The view Prebish offers of Buddhism trying to become American is not a fully developed sociological or theological interpretation. A full account would have had to incorporate explanation of what is distinctively American in "American religious life" and of what the especially "American problems" referred to in the introduction actually are. Prebish does not undertake any such sustained discussion of American religion, but confines himself to a series of specific, connected observations. As American Buddhism and the book by Rick Fields reviewed below both show, Buddhism in America has become extensively institutionalized only since the second World War, and mostly in the last decade. In the present situation, Prebish says, "With the task of finding its American identity, the question of the specifics of lifestyle was to become the chief concern for American Buddhists in the 1970s" (p. 39). Answers to this question depend on finding workable ways to do two things: preserve the authenticity of tradition and at the same time make appropriate adaptations to the needs of a new clientele in a new cultural setting. If these things are not done, Buddhism cannot flourish as both truly "Buddhist" and truly "American."

Prebish makes several points about "lifestyle" which are repeated throughout the book. One is that Buddhism in America is a lay movement and must be recognized as such by members of Buddhist communities. The evidence he and Fields present actually suggests that the development of forms of lay and "family" practice, conjoined with an often moderated monasticism, is well under way. Many of the teachers of Buddhism in America are married, and even those who are not are flexible in dealing with lay students. When it is seen as needed for effective self-cultivation, practice in a monastic setting is made available as a long or short term option. This brings us to another of Prebish's points.
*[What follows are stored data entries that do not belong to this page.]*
/-- **The energy drain of endpoint members with sublinear profiles (member level).**  Let
`(u, p, H, c)` satisfy the three hypotheses of the crux `PowerGaugeEulerLiouville` at `ρ = 1/2` and be
exactly self-similar (`γ = 2/5`) with profile `(V, P)`.  If `‖V(y)‖ ≤ C_up|y|^{1−δ}` a.e. for
`|y| ≥ R₀` (`0 < δ ≤ 1`), then for every `ε > 0` there is `C` with
`∫_{L ≤ |y| < 2L} ‖V‖² ≤ C L^{−5+ε}` for all `L ≥ 1`.  All profile-side inputs of
`shell_energy_decay_half` are derived from the class (`A`-gauge ⇒ `V ∈ L²`; `|u|³ ∈ L¹_loc` ⇒
`V ∈ L³_loc`; weighted `D`-gauge ⇒ `|P||V| ∈ L¹_loc` and `∫_{B_L}|P| ≲ L^{5/3}`; the class LEI ⇒ the
forward profile LEI; the weak Poisson equation + growth ⇒ the Riesz representation at every scale).
[cite: ChaeShvydkoy2013, §3.1 proof of Thm. 3.1; BronziShvydkoy2015, Remark 1.5] -/
theorem shell_energy_decay_of_sublinear
    {u : ℝ → EuclideanSpace ℝ (Fin 3) → EuclideanSpace ℝ (Fin 3)}
    {p : ℝ → EuclideanSpace ℝ (Fin 3) → ℝ}
    {H : ℝ → EuclideanSpace ℝ (Fin 3) → EuclideanSpace ℝ (Fin 3) →L[ℝ] EuclideanSpace ℝ (Fin 3)}
    {c : ℝ≥0} {V : EuclideanSpace ℝ (Fin 3) → EuclideanSpace ℝ (Fin 3)}
    {P : EuclideanSpace ℝ (Fin 3) → ℝ}
    (hsw : IsSuitableWeakSolutionOn (slab (EuclideanSpace ℝ (Fin 3)) (Iio 0) isOpen_Iio) 0 0 u p)
    (hH : HasWeakSpatialGradientOn (slab (EuclideanSpace ℝ (Fin 3)) (Iio 0) isOpen_Iio) u H)
    (hgauge : ∀ a : ℝ, 0 < a →
      ENNReal.ofReal (a ^ (2 * (1 / 2 : ℝ))) * cknA a (0 : ℝ × EuclideanSpace ℝ (Fin 3)) u +
          ENNReal.ofReal (a ^ (1 / 2 : ℝ)) * cknE a (0 : ℝ × EuclideanSpace ℝ (Fin 3)) H +
        ENNReal.ofReal (a ^ (2 * (1 / 2 : ℝ))) * cknD a (0 : ℝ × EuclideanSpace ℝ (Fin 3)) p ≤
          (c : ℝ≥0∞))
    (hu : ∀ τ : ℝ, τ < 0 → u τ = selfSimilarCollapse (1 / (2 + (1 / 2 : ℝ))) 0 V τ)
    (hp : ∀ τ : ℝ, τ < 0 → p τ = selfSimilarCollapsePressure (1 / (2 + (1 / 2 : ℝ))) 0 P τ)
    {δ Cup R₀ : ℝ} (hδ : 0 < δ) (hδ1 : δ ≤ 1) (hCup : 0 ≤ Cup)
    (hup : ∀ᵐ y ∂volume, R₀ ≤ ‖y‖ → ‖V y‖ ≤ Cup * ‖y‖ ^ (1 - δ))
    {ε : ℝ} (hε : 0 < ε) :
    ∃ C : ℝ, ∀ L : ℝ, 1 ≤ L →
      ∫ y in {y : EuclideanSpace ℝ (Fin 3) | L ≤ ‖y‖ ∧ ‖y‖ < 2 * L}, ‖V y‖ ^ 2 ≤
        C * L ^ (-(5 : ℝ) + ε) := by
  -- adapted from `selfSimilar_half_false_of_powerSpread'` / `…_of_powerSpread` (same derivations,
  -- the lower bound removed)
  have hA : ∀ a : ℝ, 0 < a → ENNReal.ofReal (a ^ (2 * (1 / 2 : ℝ))) *
      cknA a (0 : ℝ × EuclideanSpace ℝ (Fin 3)) u ≤ (c : ℝ≥0∞) :=
    fun a ha => le_trans (le_trans le_self_add le_self_add) (hgauge a ha)
  have hD : ∀ a : ℝ, 0 < a → ENNReal.ofReal (a ^ (2 * (1 / 2 : ℝ))) *
      cknD a (0 : ℝ × EuclideanSpace ℝ (Fin 3)) p ≤ (c : ℝ≥0∞) :=
    fun a ha => le_trans le_add_self (hgauge a ha)
  have hum : AEStronglyMeasurable (uncurry u)
      (volume.restrict (Iio (0 : ℝ) ×ˢ (univ : Set (EuclideanSpace ℝ (Fin 3))))) := by
    have := hH.locallyIntegrableOn.aestronglyMeasurable
    simpa [slab] using this
  have hpm : AEStronglyMeasurable (uncurry p)
      (volume.restrict (Iio (0 : ℝ) ×ˢ (univ : Set (EuclideanSpace ℝ (Fin 3))))) := by
    have := hsw.distributional.2.2.1.aestronglyMeasurable
    simpa [slab] using this
  have hVm := aestronglyMeasurable_profile hum hu
  have hPm := aestronglyMeasurable_pressureProfile hpm hp
  -- `V ∈ L²` (endpoint `A`-gauge), `V ∈ L³_loc`
  have hV2 : Integrable (fun y => ‖V y‖ ^ 2) volume :=
    integrable_norm_sq_of_lintegral_lt_top hVm
      (lt_of_le_of_lt (lintegral_enorm_sq_profile_le_of_half hu hA) ENNReal.coe_lt_top)
  have hV3 : LocallyIntegrable (fun y => ‖V y‖ ^ 3) volume := locallyIntegrable_cube_profile hsw hum hu
  -- `|P||V| ∈ L¹_loc` (weighted `D`-gauge bound)
  have hPw := profile_pressure_weight_of_gaugeD (ρ := 1 / 2) (by norm_num) (by norm_num) hpm hp hD
  have hBne : ENNReal.ofReal ((2 - 2 * (1 / 2 : ℝ)) / (2 + 1 / 2)) * (c : ℝ≥0∞) ≠ ⊤ :=
    ENNReal.mul_ne_top ENNReal.ofReal_ne_top ENNReal.coe_ne_top
  have hPV : LocallyIntegrable (fun y => |P y| * ‖V y‖) volume :=
    locallyIntegrable_abs_mul_norm_of_weight hPm hVm hV3 hBne hPw
  -- the forward profile LEI of the class
  have hLEI := fun (σ : EuclideanSpace ℝ (Fin 3) → ℝ) (hσ : ContDiff ℝ (⊤ : ℕ∞) σ)
      (hσc : HasCompactSupport σ) (hσ0 : ∀ x, 0 ≤ σ x) =>
    selfSimilar_profile_energy_le_add_flux hsw hu hp hσ hσc hσ0
  -- `P ∈ L¹_loc`
  have hP1 : LocallyIntegrable P volume := by
    rw [locallyIntegrable_iff]
    intro K hK
    obtain ⟨r, hKr⟩ := hK.isBounded.subset_closedBall (0 : EuclideanSpace ℝ (Fin 3))
    have hr : 0 < |r| + 1 := by positivity
    haveI : IsFiniteMeasure (volume.restrict (ball (0 : EuclideanSpace ℝ (Fin 3)) (|r| + 1))) :=
      isFiniteMeasure_restrict.2 measure_ball_lt_top.ne
    have h32 : (1 : ℝ≥0∞) ≤ 3 / 2 := by
      rw [ENNReal.le_div_iff_mul_le (Or.inl two_ne_zero) (Or.inl ENNReal.ofNat_ne_top)]; norm_num
    have hI : IntegrableOn P (ball (0 : EuclideanSpace ℝ (Fin 3)) (|r| + 1)) volume :=
      (memLp_threeHalves_ball_of_weight hPm hBne hPw hr).integrable h32
    exact hI.mono_set (hKr.trans (closedBall_subset_ball (by linarith [le_abs_self r])))
  -- the weak Poisson equation of the profile
  have hPoisson := fun (θ : EuclideanSpace ℝ (Fin 3) → ℝ) (hθ : ContDiff ℝ (⊤ : ℕ∞) θ)
      (hθc : HasCompactSupport θ) =>
    profile_pressure_poisson hsw hum hu hp hV2.locallyIntegrable hP1 hθ hθc
  -- growth bounds with `σ = 4/3`
  set AP : ℝ := (ENNReal.ofReal ((2 - 2 * (1 / 2 : ℝ)) / (2 + 1 / 2)) * (c : ℝ≥0∞)).toReal ^ (2 / 3 : ℝ) *
    (volume.real (ball (0 : EuclideanSpace ℝ (Fin 3)) 1)) ^ (1 / 3 : ℝ) with hAP
  set AV : ℝ := (∫ y in closedBall (0 : EuclideanSpace ℝ (Fin 3)) |R₀|, ‖V y‖ ^ 3) +
    Cup * ∫ z, ‖V z‖ ^ 2 with hAV
  have hAP0 : 0 ≤ AP := by positivity
  have hPg : ∀ L : ℝ, 1 ≤ L → ∫ y in ball (0 : EuclideanSpace ℝ (Fin 3)) L, |P y| ≤
      max AP AV * L ^ (3 - (4 / 3 : ℝ)) := by
    intro L hL
    rw [show (3 : ℝ) - 4 / 3 = 5 / 3 by norm_num]
    exact (setIntegral_abs_le_of_weight hPm hBne hPw hL).trans
      (mul_le_mul_of_nonneg_right (le_max_left _ _) (by positivity))
  have hVg : ∀ L : ℝ, 1 ≤ L → ∫ y in ball (0 : EuclideanSpace ℝ (Fin 3)) L, ‖V y‖ ^ 3 ≤
      max AP AV * L ^ (3 - (4 / 3 : ℝ)) := by
    intro L hL
    rw [show (3 : ℝ) - 4 / 3 = 5 / 3 by norm_num]
    exact (setIntegral_cube_le_of_sublinear hV2 hV3 hδ1 (by linarith) hCup hup hL).trans
      (mul_le_mul_of_nonneg_right (le_max_right _ _) (by positivity))
  -- the Riesz representation at every scale
  have hPR : ∀ R : ℝ, 1 ≤ R → ∀ᵐ y ∂volume, ‖y‖ < R / 2 →
      P y = rieszPressure ((ball (0 : EuclideanSpace ℝ (Fin 3)) R).indicator V) y +
        ∫ z in {z | R ≤ ‖z‖}, pressureKernel (y - z) (V z) :=
    fun R hR => pressure_ae_eq_scaleQ_of_poisson hVm hV2 hV3 hP1 hPoisson (σ := 4 / 3)
      (by norm_num) (by norm_num) (le_max_of_le_left hAP0) hPg hVg (by linarith)
  exact shell_energy_decay_half hVm hV2 hV3 hPV
    (by norm_num : (1 / (2 + (1 / 2 : ℝ)) : ℝ) = 2 / 5) hLEI hPR hδ hδ1 hCup hup hε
From time to time he deplores the fact that American Buddhists flee city life hoping to find serenity in rural centers. He emphasizes that Buddhism in America is, or should be, urban, since the very things which make the city a difficult place for Buddhist practices also make it a good training ground. Whether or not this potential has now been recognized, and even if there is, or once was, such an anti-urban attitude in Buddhist communities, no exodus to the country has in fact taken place. The typical pattern for Buddhist groups seems to be an original, founding center in a city, followed by expansion into a network of city and suburban centers, and, when funds become available, establishment of a monastery-style retreat outside the city. The later is not an escape; rather, city and country practice are seen as complementary, often alternating.

A further observation Prebish makes on the concrete forms of American Buddhism is that in the 1960s the Buddhist temples in America were for the most part not only Asian in design (obviously manifest in their architecture) but also in ritual function. Thus, robbed of American sacred centers, American Buddhists ... found themselves expressing a religious ideal and creativity more appropriate for Asia than for America. Buddhist community life in America was consequently handicapped by its lack of mythic meaning.... (p. 37)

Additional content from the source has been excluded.